- Problem to work on
Go through the following data and transcribe exactly the stretch of lines from the one holding "needed). [folklore] -/" to the one holding "have h2 : Tendsto", both included.

─── Data for this task ───

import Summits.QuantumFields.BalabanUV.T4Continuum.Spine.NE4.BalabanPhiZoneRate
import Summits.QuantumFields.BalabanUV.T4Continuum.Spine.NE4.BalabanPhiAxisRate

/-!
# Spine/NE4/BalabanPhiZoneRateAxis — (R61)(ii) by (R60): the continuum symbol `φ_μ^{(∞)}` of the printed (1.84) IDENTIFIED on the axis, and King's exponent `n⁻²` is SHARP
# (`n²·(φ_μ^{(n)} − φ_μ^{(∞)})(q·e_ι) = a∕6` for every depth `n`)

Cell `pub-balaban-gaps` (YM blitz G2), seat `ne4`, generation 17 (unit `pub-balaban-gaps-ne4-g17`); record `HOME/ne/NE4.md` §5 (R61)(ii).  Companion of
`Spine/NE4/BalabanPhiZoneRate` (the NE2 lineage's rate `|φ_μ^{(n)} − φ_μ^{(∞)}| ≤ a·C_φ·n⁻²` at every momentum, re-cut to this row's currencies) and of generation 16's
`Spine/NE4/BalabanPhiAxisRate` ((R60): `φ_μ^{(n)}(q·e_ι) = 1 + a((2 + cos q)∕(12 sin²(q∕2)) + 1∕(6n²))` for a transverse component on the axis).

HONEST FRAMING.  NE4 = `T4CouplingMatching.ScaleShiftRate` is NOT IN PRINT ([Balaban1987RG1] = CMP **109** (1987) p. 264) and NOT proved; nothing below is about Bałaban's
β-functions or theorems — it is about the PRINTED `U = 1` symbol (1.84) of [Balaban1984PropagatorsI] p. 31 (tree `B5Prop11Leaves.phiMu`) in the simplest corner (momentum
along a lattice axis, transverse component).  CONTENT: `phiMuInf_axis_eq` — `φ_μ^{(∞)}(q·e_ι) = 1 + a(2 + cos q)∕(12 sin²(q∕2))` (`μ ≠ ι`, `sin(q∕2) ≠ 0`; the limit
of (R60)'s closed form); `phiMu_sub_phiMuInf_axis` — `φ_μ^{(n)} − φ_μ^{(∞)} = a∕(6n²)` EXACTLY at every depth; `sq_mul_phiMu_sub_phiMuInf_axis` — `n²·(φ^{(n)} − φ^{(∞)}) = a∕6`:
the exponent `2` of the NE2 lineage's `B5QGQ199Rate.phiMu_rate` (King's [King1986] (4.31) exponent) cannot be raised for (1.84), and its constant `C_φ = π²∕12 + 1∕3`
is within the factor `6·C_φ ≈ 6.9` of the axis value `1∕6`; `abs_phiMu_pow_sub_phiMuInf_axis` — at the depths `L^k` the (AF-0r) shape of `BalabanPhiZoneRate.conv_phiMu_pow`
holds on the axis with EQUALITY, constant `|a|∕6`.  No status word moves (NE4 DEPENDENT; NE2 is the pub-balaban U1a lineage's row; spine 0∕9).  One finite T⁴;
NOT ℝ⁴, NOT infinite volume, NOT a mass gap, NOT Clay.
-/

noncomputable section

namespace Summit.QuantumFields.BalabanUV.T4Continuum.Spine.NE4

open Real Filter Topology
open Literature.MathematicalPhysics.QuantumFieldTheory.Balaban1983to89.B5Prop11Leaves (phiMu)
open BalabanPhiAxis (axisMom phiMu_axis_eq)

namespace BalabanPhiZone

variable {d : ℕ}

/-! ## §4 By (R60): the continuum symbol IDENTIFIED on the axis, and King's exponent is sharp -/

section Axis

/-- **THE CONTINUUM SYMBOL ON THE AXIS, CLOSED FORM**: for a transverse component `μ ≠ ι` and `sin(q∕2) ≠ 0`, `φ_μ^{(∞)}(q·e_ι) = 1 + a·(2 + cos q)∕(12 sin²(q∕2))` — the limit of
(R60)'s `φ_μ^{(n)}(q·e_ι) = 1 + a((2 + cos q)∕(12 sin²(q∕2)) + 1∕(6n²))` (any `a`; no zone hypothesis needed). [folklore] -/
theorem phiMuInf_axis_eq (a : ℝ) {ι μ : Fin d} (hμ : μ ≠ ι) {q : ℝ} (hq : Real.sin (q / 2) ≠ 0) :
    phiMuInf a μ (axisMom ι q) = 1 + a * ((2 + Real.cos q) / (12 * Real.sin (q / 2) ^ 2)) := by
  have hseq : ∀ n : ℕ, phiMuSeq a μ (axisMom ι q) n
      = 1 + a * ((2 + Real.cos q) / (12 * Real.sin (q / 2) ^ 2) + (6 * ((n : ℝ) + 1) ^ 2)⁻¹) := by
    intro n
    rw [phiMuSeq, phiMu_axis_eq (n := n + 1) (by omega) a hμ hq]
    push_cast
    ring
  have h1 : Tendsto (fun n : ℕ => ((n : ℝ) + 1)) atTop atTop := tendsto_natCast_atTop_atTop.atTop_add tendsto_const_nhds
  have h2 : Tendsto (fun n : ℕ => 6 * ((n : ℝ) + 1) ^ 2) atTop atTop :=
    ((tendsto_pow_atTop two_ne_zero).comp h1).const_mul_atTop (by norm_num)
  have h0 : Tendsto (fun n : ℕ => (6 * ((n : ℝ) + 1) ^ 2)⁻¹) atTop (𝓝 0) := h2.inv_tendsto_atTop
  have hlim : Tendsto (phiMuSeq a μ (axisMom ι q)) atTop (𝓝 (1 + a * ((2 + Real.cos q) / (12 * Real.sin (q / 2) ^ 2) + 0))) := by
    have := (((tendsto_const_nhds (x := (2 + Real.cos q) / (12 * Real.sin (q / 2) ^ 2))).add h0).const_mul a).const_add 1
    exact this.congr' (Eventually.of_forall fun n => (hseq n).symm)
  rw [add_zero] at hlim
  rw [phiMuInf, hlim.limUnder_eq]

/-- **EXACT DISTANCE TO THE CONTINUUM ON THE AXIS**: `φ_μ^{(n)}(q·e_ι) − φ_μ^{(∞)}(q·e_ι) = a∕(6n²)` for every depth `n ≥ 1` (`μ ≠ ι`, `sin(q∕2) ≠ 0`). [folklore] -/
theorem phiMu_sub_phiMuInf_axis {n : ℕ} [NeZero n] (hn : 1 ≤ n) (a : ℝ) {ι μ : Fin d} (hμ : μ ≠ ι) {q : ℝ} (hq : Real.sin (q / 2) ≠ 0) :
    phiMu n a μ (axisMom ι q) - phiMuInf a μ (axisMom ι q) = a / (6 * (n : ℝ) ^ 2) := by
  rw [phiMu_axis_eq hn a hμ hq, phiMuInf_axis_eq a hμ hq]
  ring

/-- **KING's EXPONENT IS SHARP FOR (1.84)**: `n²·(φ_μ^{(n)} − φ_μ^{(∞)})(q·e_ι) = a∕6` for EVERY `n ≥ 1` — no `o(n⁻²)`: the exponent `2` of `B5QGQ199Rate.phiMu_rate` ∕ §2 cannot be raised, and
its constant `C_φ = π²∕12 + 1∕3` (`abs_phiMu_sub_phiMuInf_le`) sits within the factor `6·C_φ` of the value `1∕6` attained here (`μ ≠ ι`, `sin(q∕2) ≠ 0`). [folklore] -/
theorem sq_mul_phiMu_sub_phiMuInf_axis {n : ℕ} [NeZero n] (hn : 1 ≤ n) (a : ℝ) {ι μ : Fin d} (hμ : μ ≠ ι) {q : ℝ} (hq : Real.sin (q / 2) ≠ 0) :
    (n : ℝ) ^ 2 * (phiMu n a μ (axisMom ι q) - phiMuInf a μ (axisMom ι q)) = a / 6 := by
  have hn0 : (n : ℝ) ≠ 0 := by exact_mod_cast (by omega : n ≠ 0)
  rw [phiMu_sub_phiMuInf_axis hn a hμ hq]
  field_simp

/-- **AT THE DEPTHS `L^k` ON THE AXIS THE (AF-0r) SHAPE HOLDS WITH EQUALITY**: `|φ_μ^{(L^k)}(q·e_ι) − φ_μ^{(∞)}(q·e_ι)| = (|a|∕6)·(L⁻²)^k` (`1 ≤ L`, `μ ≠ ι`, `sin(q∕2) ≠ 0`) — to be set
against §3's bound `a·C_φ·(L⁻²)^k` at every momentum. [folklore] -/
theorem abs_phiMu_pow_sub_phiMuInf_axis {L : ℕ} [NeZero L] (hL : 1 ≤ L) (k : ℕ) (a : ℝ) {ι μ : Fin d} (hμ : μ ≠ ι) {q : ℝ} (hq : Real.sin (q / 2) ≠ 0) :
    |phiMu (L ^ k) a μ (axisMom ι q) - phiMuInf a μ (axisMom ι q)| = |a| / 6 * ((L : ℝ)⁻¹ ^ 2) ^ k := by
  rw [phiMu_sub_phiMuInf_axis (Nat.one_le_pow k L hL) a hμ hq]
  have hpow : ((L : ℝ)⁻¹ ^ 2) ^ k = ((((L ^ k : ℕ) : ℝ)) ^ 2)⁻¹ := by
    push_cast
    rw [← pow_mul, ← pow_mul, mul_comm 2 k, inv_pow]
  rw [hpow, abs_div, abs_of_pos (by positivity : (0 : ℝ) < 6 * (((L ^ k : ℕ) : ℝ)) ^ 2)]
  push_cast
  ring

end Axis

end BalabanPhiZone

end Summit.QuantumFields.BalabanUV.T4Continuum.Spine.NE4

───

- Answer space
(R60)'s `φ_μ^{(n)}(q·e_ι) = 1 + a((2 + cos q)∕(12 sin²(q∕2)) + 1∕(6n²))` (any `a`; no zone hypothesis needed). [folklore] -/
theorem phiMuInf_axis_eq (a : ℝ) {ι μ : Fin d} (hμ : μ ≠ ι) {q : ℝ} (hq : Real.sin (q / 2) ≠ 0) :
    phiMuInf a μ (axisMom ι q) = 1 + a * ((2 + Real.cos q) / (12 * Real.sin (q / 2) ^ 2)) := by
  have hseq : ∀ n : ℕ, phiMuSeq a μ (axisMom ι q) n
      = 1 + a * ((2 + Real.cos q) / (12 * Real.sin (q / 2) ^ 2) + (6 * ((n : ℝ) + 1) ^ 2)⁻¹) := by
    intro n
    rw [phiMuSeq, phiMu_axis_eq (n := n + 1) (by omega) a hμ hq]
    push_cast
    ring
  have h1 : Tendsto (fun n : ℕ => ((n : ℝ) + 1)) atTop atTop := tendsto_natCast_atTop_atTop.atTop_add tendsto_const_nhds
  have h2 : Tendsto (fun n : ℕ => 6 * ((n : ℝ) + 1) ^ 2) atTop atTop :=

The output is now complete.